My good friend and one of the producers on this film, Jason Hatfield, turned me on to the world of Biblical archeology,” explains director and co-writer Jared Hess. “He sent me articles and links to videos with some leaders in the field who all had different claims. I thought it was a fascinating and potentially humorous world to have things go wrong in.

Hess became enthralled by the real-life world of Biblical archeology, reading and watching interviews with prominent proponents, but he says the character of Don Verdean is not based on any one person. “There are numerous figures in the field who have made outrageous claims over the years about what they’ve found,” he says. “It was more the psychology of a character who does this that fascinated me.

As always, Hess and his wife and writing partner Jerusha Hess worked hand in hand to develop the script. “We throw out ideas for a long time and then we lock ourselves in an office for a few hours a day to write until the script is done,” says Jared. “It’s a lot of talking and brainstorming and dry-erase boards. We worked off and on for four or five months before we had something we were happy with.

Jared Hess counts himself lucky to have been able to assemble his dream cast for Don Verdean, starting with his Gentlemen Broncos star, Sam Rockwell, in the title role. Rockwell, brings Don an otherworldly innocence and zeal even in his basest moments. The actor was intrigued by the unusual and specific world the characters inhabit. “It’s certainly one that I’m not familiar with,” he says. “I referred to a number of different sources to get to know it better. I had already played a born-again Christian in a film called Snow Angels. I used much of the same material as a reference for how people pray.

Liz Himmelstein has worked with countless prominent actors, including Nicole Kidman, Kathy Bates and Frances McDormand, whom she helped achieve the Minnesota accent she used in Fargo. To assist Rockwell in honing the specific southern accent Hess had in mind for Don, the veteran dialect coach had a funeral director from Tennessee tape his lines.

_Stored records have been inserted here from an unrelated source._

import Mathlib.Topology.MetricSpace.Thickening
import Mathlib.Algebra.Polynomial.Roots
import Mathlib.Analysis.Complex.Basic
import Literature.Probability.LatticeModels.FKTwoArcPartitionPolynomials
import Literature.Probability.Percolation.BoxCrossingProofs
import Summits.CriticalPhenomena.CardyFormulaZ2.Theorems.CardyUSTContinuationUniformAnalyticExtensionStubRatioToCrux
import HarnessLib

/-!
# Partial results toward the stub `stub_zeroFreeNonCrossing` of the line `registered` (birth
# skeleton v6) for the crux `UniformAnalyticExtension` (stmt-CriticalPhenomena-6047)

The stub asks for a δ-UNIFORM complex zero-free neighbourhood of `[t₁, 1]` for the non-crossing
polynomial `N^c_δ = Z_δ − N_δ` of the discretised conformal rectangle `Ω_δ` (stated as
`aeval z N_δ ≠ aeval z Z_δ`, `N_δ = fkTwoArcCrossingPolynomial R δ .joint`,
`Z_δ = fkTwoArcPartitionPolynomials R δ .joint`).  The δ-uniform statement (`∃ ρ` BEFORE `∀ᶠ δ`) is a
Lee–Yang statement at criticality, uniform in the volume, and is NOT proved here.  We record the
degenerate / per-δ content, which IS provable:

* `zeroFreeNonCrossing_empty_not_mem_arcCrossing`: with disjoint wired sets the empty configuration
  does not cross (a crossing needs an open path, and the open graph of `∅` is `⊥`);
* `zeroFreeNonCrossing_aeval_lt`: for `δ > 0` with disjoint discrete arcs and real `t > 0`,
  `N_δ(t) < Z_δ(t)` (the empty configuration contributes `t^{2k(∅)} > 0` to `Z_δ − N_δ`);
* `zeroFreeNonCrossing_eventually_aeval_lt`, `zeroFreeNonCrossing_eventually_ne`: eventually as
  `δ → 0⁺` the discrete arcs are disjoint (`eventually_discreteArc_inter_eq_empty`), so
  `N_δ(t) < Z_δ(t)` on `(0, ∞)` and `N_δ ≠ Z_δ` (EVENTUAL NON-DEGENERACY: `N^c_δ ≢ 0`);
* `zeroFreeNonCrossing_pointwise`: the PER-δ zero-free statement (quantifiers `∀ᶠ δ, ∃ ρ`): for
  all small `δ > 0` there is `ρ = ρ(δ) > 0` with `N_δ(z) ≠ Z_δ(z)` on the complex
  `ρ`-neighbourhood of `[t₁, 1]` (finitely many roots of `Z_δ − N_δ ∈ ℂ[X]`, none on the segment;
  the cast lemma `ratioToCrux_ofReal_aeval_natPoly` is reused from the landed `StubRatioToCrux`).
-/

noncomputable section

open Filter Topology Set Polynomial Metric
open Literature.Probability.LatticeModels
open Literature.Probability.RandomPlanarGeometry (ConformalRectangle)

namespace Summit.CriticalPhenomena.CardyFormulaZ2.Cruxes.UniformAnalyticExtension.Birth

/-- With disjoint wired sets `B₁, B₂` the empty configuration is not in the crossing event: its
open graph is `⊥`, in which only trivial (length-0) paths exist. [folklore] -/
theorem zeroFreeNonCrossing_empty_not_mem_arcCrossing {V : Type*} {B₁ B₂ : Set V}
    (h : Disjoint B₁ B₂) :
    ((↑(∅ : Finset (Sym2 V)) : Literature.Probability.Percolation.BondConfig V)) ∉
      arcCrossing B₁ B₂ := by
  rintro ⟨x, hx, y, hy, hxy⟩
  simp only [Finset.coe_empty, Literature.Probability.Percolation.openGraph,
    SimpleGraph.fromEdgeSet_empty, SimpleGraph.reachable_bot] at hxy
  subst hxy
  exact h.ne_of_mem hx hy rfl

/-- Disjointness of the discrete arcs of `(ab)` and `(cd)` on the vertex type of `Ω_δ`, from the
disjointness of the `Site 2`-valued discrete arcs. [folklore] -/
theorem zeroFreeNonCrossing_disjoint_rectArc (R : ConformalRectangle) {δ : ℝ}
    (hdisj : discreteArc R.carrier δ (R.arc 0) ∩ discreteArc R.carrier δ (R.arc 2) = ∅) :
    Disjoint (rectArc R δ 0) (rectArc R δ 2) := by
  rw [Set.disjoint_iff_inter_eq_empty, rectArc, rectArc, ← Set.preimage_inter, hdisj,
    Set.preimage_empty]

/-- **Real-axis strict inequality.** For `δ > 0` such that the discrete arcs of `(ab)` and `(cd)`
are disjoint and real `t > 0`: `N_δ(t) < Z_δ(t)`, i.e. the non-crossing polynomial
`N^c_δ = Z_δ − N_δ` is positive on `(0, ∞)` (the empty configuration is non-crossing and
contributes `t^{2k(∅)} > 0`). [folklore] -/
theorem zeroFreeNonCrossing_aeval_lt (R : ConformalRectangle) {δ : ℝ} (hδ : 0 < δ)
    (hdisj : discreteArc R.carrier δ (R.arc 0) ∩ discreteArc R.carrier δ (R.arc 2) = ∅)
    {t : ℝ} (ht : 0 < t) :
    aeval t (fkTwoArcCrossingPolynomial R δ ArcWiring.joint) <
      aeval t (fkTwoArcPartitionPolynomials R δ ArcWiring.joint) := by
  classical
  letI : Fintype (meshDomain R.carrier δ) := (meshDomain_finite R.isBounded hδ).fintype
  have hdA := zeroFreeNonCrossing_disjoint_rectArc R hdisj
  rw [fkTwoArcCrossingPolynomial_eq_rcArcPolynomialIn R hδ, fkTwoArcPartitionPolynomials_of_pos R hδ,
    aeval_rcArcPolynomialIn, aeval_rcArcPolynomial]
  refine Finset.sum_lt_sum_of_subset (Finset.filter_subset _ _) (i := ∅)
    (Finset.empty_mem_powerset _) ?_ (pow_pos ht _) (fun _ _ _ => (pow_pos ht _).le)
  rw [Finset.mem_filter, not_and]
  exact fun _ => zeroFreeNonCrossing_empty_not_mem_arcCrossing hdA

/-- **Eventually in `δ`, `N_δ < Z_δ` on the positive real axis**: for every conformal rectangle,
for all small `δ > 0` and every real `t > 0`, `N_δ(t) < Z_δ(t)`. [folklore] -/
theorem zeroFreeNonCrossing_eventually_aeval_lt (R : ConformalRectangle) :
    ∀ᶠ δ in 𝓝[>] (0:ℝ), ∀ t : ℝ, 0 < t →
      aeval t (fkTwoArcCrossingPolynomial R δ ArcWiring.joint) <
        aeval t (fkTwoArcPartitionPolynomials R δ ArcWiring.joint) := by
  obtain ⟨δ₀, hδ₀, hdisj⟩ :=
    Literature.Probability.Percolation.eventually_discreteArc_inter_eq_empty R
  filter_upwards [Ioo_mem_nhdsGT hδ₀] with δ hδ t ht
  exact zeroFreeNonCrossing_aeval_lt R hδ.1 (hdisj δ hδ.1 hδ.2) ht

/-- **Eventual non-degeneracy of the non-crossing polynomial**: for every conformal rectangle,
for all small `δ > 0` the crossing polynomial differs from the partition polynomial,
`N_δ ≠ Z_δ` (not every configuration crosses: `N^c_δ = Z_δ − N_δ ≢ 0`). [folklore] -/
theorem zeroFreeNonCrossing_eventually_ne (R : ConformalRectangle) :
    ∀ᶠ δ in 𝓝[>] (0:ℝ),
      fkTwoArcCrossingPolynomial R δ ArcWiring.joint ≠
        fkTwoArcPartitionPolynomials R δ ArcWiring.joint := by
  filter_upwards [zeroFreeNonCrossing_eventually_aeval_lt R] with δ hδ hNZ
  exact (hδ 1 one_pos).ne (by rw [hNZ])

/-- **Per-δ zero-free neighbourhood** (the stub with the quantifiers `∃ ρ`, `∀ᶠ δ` swapped): for
every conformal rectangle `R` and `t₁ ∈ (0,1)`, for all small `δ > 0` there is `ρ = ρ(δ) > 0` such
that `N_δ(z) ≠ Z_δ(z)` on the complex `ρ`-neighbourhood of `[t₁, 1]`: the complex polynomial
`Z_δ − N_δ` is nonzero (positive at `t = 1`), so its root set is finite, closed and disjoint from
the compact segment (where `Z_δ − N_δ > 0`). [folklore] -/
theorem zeroFreeNonCrossing_pointwise :
    ∀ R : ConformalRectangle, ∀ t₁ ∈ Set.Ioo (0:ℝ) 1, ∀ᶠ δ in 𝓝[>] (0:ℝ), ∃ ρ > (0:ℝ),
      ∀ z ∈ thickening ρ (((↑) : ℝ → ℂ) '' Set.Icc t₁ 1),
        aeval z (fkTwoArcCrossingPolynomial R δ ArcWiring.joint) ≠
          aeval z (fkTwoArcPartitionPolynomials R δ ArcWiring.joint) := by
  intro R t₁ ht₁
  filter_upwards [zeroFreeNonCrossing_eventually_aeval_lt R] with δ hδ
  set S : Set ℂ := ((↑) : ℝ → ℂ) '' Set.Icc t₁ 1 with hSdef
  set N := fkTwoArcCrossingPolynomial R δ ArcWiring.joint with hNdef
  set Z := fkTwoArcPartitionPolynomials R δ ArcWiring.joint with hZdef
  set D : ℂ[X] := Z.map (algebraMap ℕ ℂ) - N.map (algebraMap ℕ ℂ) with hDdef
  have hD : ∀ z : ℂ, D.eval z = aeval z Z - aeval z N := fun z => by
    simp only [hDdef, eval_sub, eval_map, aeval_def]
  -- on the real positive axis `D > 0`
  have hDreal : ∀ t : ℝ, 0 < t → D.eval (t : ℂ) ≠ 0 := fun t ht h0 => by
    rw [hD, ← ratioToCrux_ofReal_aeval_natPoly, ← ratioToCrux_ofReal_aeval_natPoly,
      ← Complex.ofReal_sub, Complex.ofReal_eq_zero] at h0
    have := hδ t ht
    linarith
  have hD0 : D ≠ 0 := fun h => hDreal 1 one_pos (by rw [h, eval_zero])
  -- the finite root set is closed and misses the compact segment
  have hF : {x : ℂ | D.IsRoot x}.Finite := finite_setOf_isRoot hD0
  have hSc : IsCompact S := isCompact_Icc.image Complex.continuous_ofReal
  have hdis : Disjoint S {x : ℂ | D.IsRoot x} := by
    rw [Set.disjoint_left]
    rintro _ ⟨t, ht, rfl⟩ hroot
    exact hDreal t (ht₁.1.trans_le ht.1) hroot
  obtain ⟨ρ, hρ, hρd⟩ := hdis.exists_thickenings hSc hF.isClosed
  refine ⟨ρ, hρ, fun z hz hNZ => ?_⟩
  have hzF : z ∈ {x : ℂ | D.IsRoot x} := by
    show D.eval z = 0
    rw [hD, hNZ, sub_self]
  exact Set.disjoint_left.1 hρd hz (self_subset_thickening hρ _ hzF)

end Summit.CriticalPhenomena.CardyFormulaZ2.Cruxes.UniformAnalyticExtension.Birth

To play Don’s loyal assistant, Carol, Hess tapped the talents of Amy Ryan. A Best Supporting Actress Oscar® nominee for her nuanced role as a bereft mother in Gone Baby Gone, Ryan has also demonstrated her considerable comedic chops in roles including Steve Carell’s abiding love interest, Holly Flax, on “The Office.” Although she learned quite a bit about Biblical archeology over the course of the production, Ryan said she intentionally did not spend much time on research prior to the shoot. “This woman is completely outside of her comfort zone,” she explains. “I figured the less I knew about it, the better. The conversations I had with Sam and Jared were more about comic tone and how truthfully we were playing this. Sam wanted to approach it more as a character study than a comedy, which really grounded it in reality.

Jemaine Clement, perhaps best known for his portrayal of a hapless musical hopeful in the TV series “Flight of the Conchords,” plays Boaz, an Israeli shepherd who is Don’s main contact and advance scout in the Holy Land. Clement was also excited at the chance to collaborate with an actor he has long admired. “I’m a big fan of Sam Rockwell. We were both in Gentlemen Broncos, but we didn’t have any scenes together. I was glad to get a chance to work with him.

The vast majority of excavations and investigations by Biblical archeologists are carried out in areas that appear in the Old Testament: Israel, Egypt, Jordan and the surrounding region. For the film, however, Hess was limited to his home state of Utah, which meant extensive location scouting and creative thinking on the part of production designer Richard Wright.

With little time or budget for building, the filmmakers used practical locations whenever possible, combing the Utah landscape for sites that resembled remote Holy Land archeological digs. “Getting the look and feel we wanted presented a challenge,” Hess says. “But ultimately we were able to find a wide variety of locations that are true to our settings, all in Utah.